A SEN lembrou que o impacto das cefaleias vai além da dor física. Por exemplo, a enxaqueca, que é uma das principais causas de incapacidade no mundo e, na Espanha, a principal entre mulheres com menos de 50 anos, afeta mais de cinco milhões de espanhóis e constitui uma das principais causas de perda de produtividade no trabalho.

Nesse sentido, informou que, durante as crises, mais de 50% são obrigados a reduzir sua atividade e entre 20% e 30% precisam de repouso na cama. Além disso, mais da metade dos pacientes com enxaqueca apresenta um grau de incapacidade moderado ou grave e, em termos econômicos, estima-se que o custo associado a ela ultrapasse 2 bilhões de euros por ano na Espanha, devido tanto ao absenteísmo quanto ao presenteísmo no trabalho.

CEFALÉIA EM SALVOS

Aprofundando a cefaleia em salvas, esta tem sido descrita em numerosas ocasiões como uma das dores mais intensas que o ser humano pode experimentar e, aproximadamente, 20% desenvolvem formas crônicas da patologia. Além disso, mais de 75% apresentam limitações significativas em sua vida cotidiana e até 45% associam depressão.

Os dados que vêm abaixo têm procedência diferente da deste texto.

import Summits.QuantumFields.YangMills.Theorems.UnitScaleTiltHalvingHMemberPackBaseOfSocketsR5
import Summits.QuantumFields.YangMills.Theorems.UnitScaleTiltHalvingHMemberPackStepOfSocketsR5
import Summits.QuantumFields.YangMills.Theorems.UnitScaleTiltHalvingHSupURho5OfMemberPacks
import HarnessLib

/-!
# Route `UnitScaleTilt`, crux K1 child «MinimiserStabilityRegPr» (stmt-QuantumFields-19200), registered stub `stub_halvingStep` (v10 `BirthV10`) —
# **LEAD-H g7 (K-final ρ5∕ρ6, BOARD v8): «H = hSockets₁ρ6 ∧ hSockets₂ρ6»** — ★★★ `hSupUρ5_of_socketsρ5 (hSockets₁) (hSockets₂) : <hSupUρ5 VERBATIM>` :=
# ✓`hSupUρ5_of_memberPacks` (ym-ust-20520-w5 g9) ∘ (✓`memberPack_base_of_socketsρ5` (px20 g4), ✓`memberPack_step_of_socketsρ5` (w7-19200 g7)).
# PREFIX «ρ5» (★★OWNER RULING g28-№14 + (2a)(2b)(2c), LEAD-H WORDS 1–7): the ρ4 member prefix gains, right after `12·(ρ+M)·a ≤ Cr →`, the THREE scalar antecedents
# `Cθ·(ρ′+M′+1) ≤ Cr → L^(sx+1) ∣ ρ+M+L+S → ρ₅ ≤ ρ →` (member currency; the door ✓p687803 ∘ ✓p687759 pays them: `Cr := max (4C′B₀B₃) (Cθ·ρ′)`, `ρ` on the residue class
# by ✓`exists_rho_163_pow_ge_mod`), and the supplier side picks `M′ := L^(sx+1)` — so that (i) the two displayed (1.59)-type rows of v7γ (`H59TLγ`, `H59DγL`) are DISCHARGED
# INSIDE THE PACKS by px10 g3's kernel theorems on print's p. 98 sub-lattice (✓p687694 `H59TLγ5_holds_member`∕`H59DγL5_holds_member` ∘ ✓p686552 ∘ lit
# ✓`ineq159FlatCubeMemberPrinted_holds_L3`) and LEAVE THE DISPLAY, and (ii) the (M2′) inhabitant of `⟨H42topCrossT⟩` (engine ✓p686655, composer v3.2 rows (R1)(R2)(R3))
# finds its window `Cθ·(ρ′+M′+1) ≤ Cr` in scope.  DISPLAYED after this file, per odd `L > 1` and for EVERY floor `Bs ≥ 1` (floor-parametric form, px10 LOCATE «B₀-SLOT»):
# constants `B₀ ≥ Bs, B₀'H, B₂', BG, BR, cB9, Cθ ≥ 0` and letters `sx ρ₅ : ℕ`, then `∀ M′ ≥ 1, L^(sx+1) ∣ M′ →` BASE `SLetτL ∧ ⟨H42topCrossT v3.2⟩` ∕ STEP
# `hT4TLγ ∧ SLetτL ∧ ⟨H42topCrossT v3.2⟩` — `SLetτL` = [Balaban1985BackgroundPropagators] Thm 3.1 LETTERS at `U₀ := 1` (geometry only; `B₀`-free), `hT4TLγ` =
# [Balaban1985RegularSpaces] Theorem 4's datum WITH its support clause, `⟨H42topCrossT⟩` = Prop. 3 (1.42) on the level-`k` COLLAR bonds of print's class `cubeLamBP′ ∖ cubeLamB`,
# DATUM-CLOSED, v3.2 (= v3.1 + the two (1.29) rows of `u₁`∕`u₁·e^{iλ′}` + J3's tree-axiality guard (e); ★w3-19200 g10 ∕ w7-19200 g7).  NO (1.59)-type row, no `Bbd`, no `SockB9*`
# name is displayed any more.  H door of record after this file (on ★★OWNER's flip): ✓`HalvingStubOfHP1RoomRho5.stub_halvingStep_of_hP1roomρ5` ∘
# ✓`HalvingP1FlatPillarRoomOfSuppliersRho5.hP1roomρ5_of_suppliers` ∘ THIS — BOARD v8.  NEXT: the (M2′) discharge of `⟨H42topCrossT⟩` (κf↔(84)(86) dictionary, fat-loop Stokes
# θ-supplier, assembly — pack-local thanks to the prefix row), then the display is `SLetτL` ∕ `hT4TLγ ∧ SLetτL`; LINE H-P6J (Prop-6 junction, J2′∕J3′) in reserve.

Cell `ym3-torus` (HUMAN RULING D-0037, YM ladder rung R3 — YM₃ on T³ is a RUNG, NOT d = 4, NOT the Clay problem; the YM mass gap is NOT proved), width seat `ym-ust-19200-w5`
gen 7 (successor LEAD-H g7).  `--supports stmt-QuantumFields-19200 --as helper`; count-neutral; def-free, 0 sorry, standard axioms; by-name composition only (generator-written
from the three tree files: hypotheses = the packs' binders VERBATIM, conclusion = `hSupUρ5` VERBATIM); nothing here claims the stub, the crux, the rung or the gap — the displayed
sockets are HYPOTHESES.
References: T. Bałaban, CMP **99** (1985) 75–102 [Balaban1985RegularSpaces] Prop. 3 (1.36)–(1.42) pp.82–83, (1.29) p.81, Thm 4 p.88, Prop. 5 p.94, p.98; CMP **99** (1985)
389–434 [Balaban1985BackgroundPropagators] Thm 3.1 p.397, Thm 3.3 p.399; CMP **102** (1985) 277–309 [Balaban1985Variational] (150)–(156) pp.301–302, (163) p.303.
-/

set_option autoImplicit false

noncomputable section

namespace Summit.QuantumFields.YangMills.Theorems.HalvingHSupURho5OfSocketsR5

É necessário “avançar na conscientização social, no diagnóstico precoce e no acesso a tratamentos adequados, com o objetivo de reduzir o fardo pessoal, social e econômico associado a esses distúrbios neurológicos”, declarou Belvis, ao mesmo tempo em que destacou que “qualquer tipo de cefaleia primária, e mais ainda em sua forma crônica, pode causar muito sofrimento nas pessoas que a padecem”.

“Cada vez temos mais conhecimento científico e novos recursos para ajudar as pessoas que sofrem dessas doenças, que podem ser tão incapacitantes e afetam tantas pessoas”, por isso “é extremamente importante conscientizar sobre a importância do seu diagnóstico, melhorar sua identificação em todos os níveis de atendimento e garantir que todos os pacientes possam se beneficiar dos tratamentos disponíveis”, afirmou.

A esse respeito, destacou que “existem diferenças significativas entre as comunidades autônomas” e “até mesmo entre hospitais” no que diz respeito ao “acesso aos tratamentos mais indicados”. Nessa linha, a SEN reunirá em Segóvia, de 17 a 18 de abril, diferentes especialistas no evento 'MasterCef', no qual serão atualizados os conhecimentos sobre o diagnóstico e o tratamento das cefaleias.

Por ocasião deste encontro científico, esta sociedade científica apresentará seu “Guia de Estilo da Enxaqueca”, documento que oferece uma base científica clara sobre a doença e aborda aspectos práticos sobre o uso da linguagem, o tom e a abordagem comunicativa que ela requer.